For a CTTF holding assets subject to chargeable gains tax the position is as follows . TCGA 1992 section 103 D prevents the assets in the CTTF being subject to CGT but provides that the holding in the CTTF is treated as if it were a unit in an unauthorised unit trust. I'm not quite sure why the unauthorised unit trust wording is used but the intention is clearly to prevent the CTTF being transparent for capital gains tax purposes. This will be administratively convenient for life insurance companies investing BLAGAB assets as they will be able to treat the CTTF as a single asset for CGT rather than having to calculate CGT on all the assets held in the CTTF.
But what is not clear is what the tax analysis is for loan relationship assets held in a CTTF. For authorised unit trusts there is CTA 2010 617 which prevents the income of the trust being taxed in the hands of the trustees ( I think that for these purposes loan relationship gains and losses are included as income) and instead provides that the authorised unit trust is liable to corporation tax. (Regulation 10 of SI 2006/964 then takes authorised unit trusts outside of the loan relationship regime in respect of gains and losses on assets).
However, there are no equivalent provisions for CTTFs nor would I expect anything similar as the whole point of the CTTF is that its transparent for income. It does though seem that there is a risk that loan relationship gains and losses on assets held within a CTTF will be taxed / relieved twice. That is via the loan relationship regime on a look through basis and under the CGT rules on the deemed holding in an unauthorised unit trust. What I think comes to the rescue here is CTA 2009 464 that gives the loan relationship priority for corporation tax purposes. This could be seen as meaning that the look through loan relationship basis trumps taxing the gains under the capital gains tax regime. This would have the benefit that you would seem to end in a sensible position i.e. taxing loan relationship assets under the loan relationship regime.

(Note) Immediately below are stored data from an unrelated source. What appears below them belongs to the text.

import Summits.Ventures.HodgeRepro2.T5SU11BorelHaar

/-!
# `borelHaar` is a Haar measure of `B = A N`, and `Δ_B(a_τ n_σ) = e^{2τ}` in Mathlib's vocabulary

The chart `ζ = s + i t ↦ a_t n_s` of `T5SU11BorelHaar` has the continuous inverse
`b ↦ (Im a(b) / (Re a(b) + Re b(b)), log (Re a(b) + Re b(b)))` (for `b = a_t n_s`:
`a(b) = cosh t + i s e^t`, `b(b) = sinh t - i s e^t`, so `Re a + Re b = e^t` and `Im a = s e^t`),
hence it is a HOMEOMORPHISM `ℂ ≃ₜ B` (`borelHomeomorph`). Consequently `borelHaar` is finite on
compact sets and positive on open sets, i.e. **a (left) Haar measure of `B`**
(`instIsHaarMeasureBorelHaar`), and Mathlib's modular character of `B` is
`modularCharacterFun (a_τ n_σ) = e^{2τ}` (`modularCharacterFun_borelSubgroup`): the Borel subgroup
of `SU(1,1)` is not unimodular, with the classical modular function. Nothing is claimed about (N).

Blind lane: Mathlib + the HodgeRepro2 prefix only; no sorry; axioms ⊆ {propext, Classical.choice,
Quot.sound}.
-/

namespace Summit.Ventures.HodgeRepro2.T5SU11BorelHaarMeasure

open MeasureTheory MeasureTheory.Measure Metric Filter Topology Set Complex
open T5UnitaryBound T5PoincareDensity T5PoincareInvariance T5PoincareMeasure T5SU11Unimodular
  T5SU11Fibration T5SU11FibrationHaar T5SU11Cartan T5SU11OneParameter T5BergmanCoefficient
  T5SU11HyperbolicSubgroup T5SU11UnipotentSubgroup T5SU11BorelSubgroup T5SU11Iwasawa
  T5SU11IwasawaUnique T5SU11BorelTransitive T5SU11IwasawaHaar T5SU11BorelHaar
open scoped ENNReal NNReal

/-! ### The matrix entries of `a_t n_s` and the inverse chart -/

/-- `b(a_t n_s) = sinh t - i s (cosh t + sinh t)`. -/
lemma mat_hyp_mul_unip_zero_one (t s : ℝ) :
    mat (hyp t * unip s) 0 1 =
      (Real.sinh t : ℂ) - (s : ℂ) * I * ((Real.cosh t : ℂ) + (Real.sinh t : ℂ)) := by
  rw [mat_mul, mat_hyp, mat_unip, su11_mul]
  simp only [map_neg, map_mul, map_add, map_one, Complex.conj_ofReal, Complex.conj_I]
  show (Real.cosh t : ℂ) * -((s : ℂ) * I) + (Real.sinh t : ℂ) * (1 + (s : ℂ) * -I) = _
  ring

/-- `Re a(a_t n_s) + Re b(a_t n_s) = e^t`. -/
lemma re_add_re_hyp_mul_unip (t s : ℝ) :
    (mat (hyp t * unip s) 0 0).re + (mat (hyp t * unip s) 0 1).re = Real.exp t := by
  rw [mat_hyp_mul_unip_zero_zero, mat_hyp_mul_unip_zero_one]
  simp only [Complex.add_re, Complex.sub_re, Complex.ofReal_re, Complex.mul_re, Complex.mul_im,
    Complex.ofReal_im, Complex.I_re, Complex.I_im, Complex.add_im]
  rw [Real.cosh_eq, Real.sinh_eq]
  ring

/-- `Im a(a_t n_s) = s e^t`. -/
lemma im_hyp_mul_unip (t s : ℝ) : (mat (hyp t * unip s) 0 0).im = s * Real.exp t := by
  rw [mat_hyp_mul_unip_zero_zero]
  simp only [Complex.add_im, Complex.ofReal_im, Complex.mul_im, Complex.mul_re, Complex.ofReal_re,
    Complex.I_re, Complex.I_im, Complex.add_re]
  rw [Real.cosh_eq, Real.sinh_eq]
  ring

/-- `g ↦ b(g)` is continuous on `SU(1,1)`. -/
lemma continuous_mat_zero_one : Continuous fun g : SU11 => mat g 0 1 :=
  (continuous_apply 1).comp ((continuous_apply 0).comp
    (continuous_subtype_val.comp continuous_subtype_val))

/-- The `A`-coordinate `t = log (Re a(b) + Re b(b))` of `b = a_t n_s ∈ B`. -/
noncomputable def borelT (b : borelSubgroup) : ℝ :=
  Real.log ((mat (b : SU11) 0 0).re + (mat (b : SU11) 0 1).re)

/-- The `N`-coordinate `s = Im a(b) / (Re a(b) + Re b(b))` of `b = a_t n_s ∈ B`. -/
noncomputable def borelS (b : borelSubgroup) : ℝ :=
  (mat (b : SU11) 0 0).im / ((mat (b : SU11) 0 0).re + (mat (b : SU11) 0 1).re)

/-- The inverse chart `b ↦ s + i t`. -/
noncomputable def borelCoordInv (b : borelSubgroup) : ℂ := ⟨borelS b, borelT b⟩

/-- `Re a(b) + Re b(b) > 0` on `B`. -/
lemma re_add_re_pos (b : borelSubgroup) : 0 < (mat (b : SU11) 0 0).re + (mat (b : SU11) 0 1).re := by
  obtain ⟨g, t, s, rfl⟩ := b
  simp only
  rw [re_add_re_hyp_mul_unip]
  exact Real.exp_pos t

/-- `borelT (a_t n_s) = t`. -/
lemma borelT_borelCoordB (ζ : ℂ) : borelT (borelCoordB ζ) = ζ.im := by
  unfold borelT borelCoordB borelCoord
  simp only
  rw [re_add_re_hyp_mul_unip, Real.log_exp]

/-- `borelS (a_t n_s) = s`. -/
lemma borelS_borelCoordB (ζ : ℂ) : borelS (borelCoordB ζ) = ζ.re := by
  unfold borelS borelCoordB borelCoord
  simp only
  rw [re_add_re_hyp_mul_unip, im_hyp_mul_unip, mul_div_cancel_right₀ _ (Real.exp_pos _).ne']

/-- The inverse chart inverts the chart. -/
lemma borelCoordInv_borelCoordB (ζ : ℂ) : borelCoordInv (borelCoordB ζ) = ζ :=
  Complex.ext (borelS_borelCoordB ζ) (borelT_borelCoordB ζ)

/-- The chart inverts the inverse chart. -/
lemma borelCoordB_borelCoordInv (b : borelSubgroup) : borelCoordB (borelCoordInv b) = b := by
  obtain ⟨ζ, rfl⟩ : ∃ ζ, borelCoordB ζ = b := by
    obtain ⟨g, t, s, rfl⟩ := b
    exact ⟨⟨s, t⟩, rfl⟩
  rw [borelCoordInv_borelCoordB]

/-- The inverse chart is continuous. -/
lemma continuous_borelCoordInv : Continuous borelCoordInv := by
  have h00 : Continuous fun b : borelSubgroup => mat (b : SU11) 0 0 :=
    T5SU11UnipotentSubgroup.continuous_mat_zero_zero.comp continuous_subtype_val
  have h01 : Continuous fun b : borelSubgroup => mat (b : SU11) 0 1 :=
    continuous_mat_zero_one.comp continuous_subtype_val
  have hsum : Continuous fun b : borelSubgroup =>
      (mat (b : SU11) 0 0).re + (mat (b : SU11) 0 1).re :=
    (Complex.continuous_re.comp h00).add (Complex.continuous_re.comp h01)
  have hne : ∀ b : borelSubgroup, (mat (b : SU11) 0 0).re + (mat (b : SU11) 0 1).re ≠ 0 :=
    fun b => (re_add_re_pos b).ne'
  have hT : Continuous borelT :=
    Real.continuousOn_log.comp_continuous hsum fun b => hne b
  have hS : Continuous borelS := (Complex.continuous_im.comp h00).div hsum hne
  have e : borelCoordInv = fun b => (borelS b : ℂ) + (borelT b : ℂ) * I := by
    funext b
    apply Complex.ext <;> simp [borelCoordInv]
  rw [e]
  exact (Complex.continuous_ofReal.comp hS).add ((Complex.continuous_ofReal.comp hT).mul continuous_const)

/-- **The chart is a homeomorphism `ℂ ≃ₜ B`.** -/
noncomputable def borelHomeomorph : ℂ ≃ₜ borelSubgroup where
  toFun := borelCoordB
  invFun := borelCoordInv
  left_inv := borelCoordInv_borelCoordB
  right_inv := borelCoordB_borelCoordInv
  continuous_toFun := continuous_borelCoordB
  continuous_invFun := continuous_borelCoordInv

/-- `borelHomeomorph` is the chart. -/
lemma coe_borelHomeomorph : ⇑borelHomeomorph = borelCoordB := rfl

/-! ### `borelHaar` is a Haar measure -/

/-- `B` is locally compact (homeomorphic to `ℂ`). -/
instance instLocallyCompactSpaceBorelSubgroup : LocallyCompactSpace borelSubgroup :=
  borelHomeomorph.locallyCompactSpace_iff.1 inferInstance

/-- `B` is second countable (homeomorphic to `ℂ`). -/
instance instSecondCountableTopologyBorelSubgroup : SecondCountableTopology borelSubgroup :=
  borelHomeomorph.symm.secondCountableTopology

/-- `borelHaar` is finite on compact sets. -/
instance instIsFiniteMeasureOnCompactsBorelHaar : IsFiniteMeasureOnCompacts borelHaar := by
  refine ⟨fun K hK => ?_⟩
  unfold borelHaar
  rw [measurableEmbedding_borelCoordB.map_apply]
  have hK' : IsCompact (borelCoordB ⁻¹' K) := by
    rw [← coe_borelHomeomorph]
    exact borelHomeomorph.isCompact_preimage.2 hK
  exact hK'.measure_lt_top

/-- `borelHaar` is positive on non-empty open sets. -/
instance instIsOpenPosMeasureBorelHaar : IsOpenPosMeasure borelHaar := by
  refine ⟨fun U hU hne => ?_⟩
  unfold borelHaar
  rw [measurableEmbedding_borelCoordB.map_apply]
  have hU' : IsOpen (borelCoordB ⁻¹' U) := hU.preimage continuous_borelCoordB
  have hne' : (borelCoordB ⁻¹' U).Nonempty := by
    obtain ⟨b, hb⟩ := hne
    exact ⟨borelCoordInv b, by rw [Set.mem_preimage, borelCoordB_borelCoordInv]; exact hb⟩
  exact (hU'.measure_pos volume hne').ne'

/-- **`borelHaar` is a Haar measure of the Borel subgroup `B = A N`.** -/
instance instIsHaarMeasureBorelHaar : IsHaarMeasure borelHaar where
  toIsMulLeftInvariant := isMulLeftInvariant_borelHaar

/-! ### The modular function of `B` -/

/-- **The modular function of `B = A N`**: `Δ_B(a_τ n_σ) = e^{2τ}` (Mathlib's `modularCharacterFun`,
computed on the Haar measure `borelHaar` through `T5SU11BorelHaar.map_mul_right_borelHaar`). -/
theorem modularCharacterFun_borelSubgroup (τ σ : ℝ) (hb : hyp τ * unip σ ∈ borelSubgroup) :
    modularCharacterFun (⟨hyp τ * unip σ, hb⟩ : borelSubgroup) = Real.toNNReal (Real.exp (2 * τ)) := by
  set b : borelSubgroup := ⟨hyp τ * unip σ, hb⟩ with hbdef
  set k := haarScalarFactor (Measure.map (· * b) borelHaar) borelHaar with hk
  have h1 : modularCharacterFun b = k := modularCharacterFun_eq_haarScalarFactor borelHaar b
  have h2 : Measure.map (· * b) borelHaar = k • borelHaar := isMulLeftInvariant_eq_smul _ _
  have h3 : Measure.map (· * b) borelHaar = ENNReal.ofReal (Real.exp (2 * τ)) • borelHaar :=
    map_mul_right_borelHaar τ σ hb
  have hS := congrArg (fun μ : Measure borelSubgroup => μ (borelCoordB '' ball (0 : ℂ) 1))
    (h2.symm.trans h3)
  simp only [Measure.smul_apply, ENNReal.smul_def, smul_eq_mul, borelHaar_image_ball] at hS
  have hpos : volume (ball (0 : ℂ) 1) ≠ 0 := (Metric.measure_ball_pos volume (0 : ℂ) one_pos).ne'
  have hfin : volume (ball (0 : ℂ) 1) ≠ ∞ := measure_ball_lt_top.ne
  have hk' : (k : ℝ≥0∞) = ENNReal.ofReal (Real.exp (2 * τ)) := (ENNReal.mul_left_inj hpos hfin).1 hS
  rw [h1]
  exact ENNReal.coe_injective hk'

/-- `Δ_B(a_τ n_σ) = e^{2τ}` as a real number. -/
theorem coe_modularCharacterFun_borelSubgroup (τ σ : ℝ) (hb : hyp τ * unip σ ∈ borelSubgroup) :
    (modularCharacterFun (⟨hyp τ * unip σ, hb⟩ : borelSubgroup) : ℝ) = Real.exp (2 * τ) := by
  rw [modularCharacterFun_borelSubgroup, Real.coe_toNNReal _ (Real.exp_pos _).le]

/-- **`B` is not unimodular**: `Δ_B(a_1) = e² ≠ 1`. -/
theorem modularCharacterFun_ne_one :
    modularCharacterFun (⟨hyp 1 * unip 0, hyp_mul_unip_mem_borelSubgroup 1 0⟩ : borelSubgroup) ≠ 1 := by
  intro h
  have h' := congrArg (fun x : ℝ≥0 => (x : ℝ)) h
  rw [coe_modularCharacterFun_borelSubgroup, NNReal.coe_one] at h'
  have : Real.exp 0 < Real.exp (2 * 1) := Real.exp_lt_exp.2 (by norm_num)
  rw [Real.exp_zero] at this
  linarith

end Summit.Ventures.HodgeRepro2.T5SU11BorelHaarMeasure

But the analysis is not straightforward and it would be good to have some comfort that this is the way that HMRC would expect life insurance companies investing BLAGAB assets in CTTFs to be taxed. Actually there are quite a number of areas of life assurance legislation where HMRC guidance would be useful. A good idea might be to make all that advice available in a single place - you could call it the Life Assurance Manual.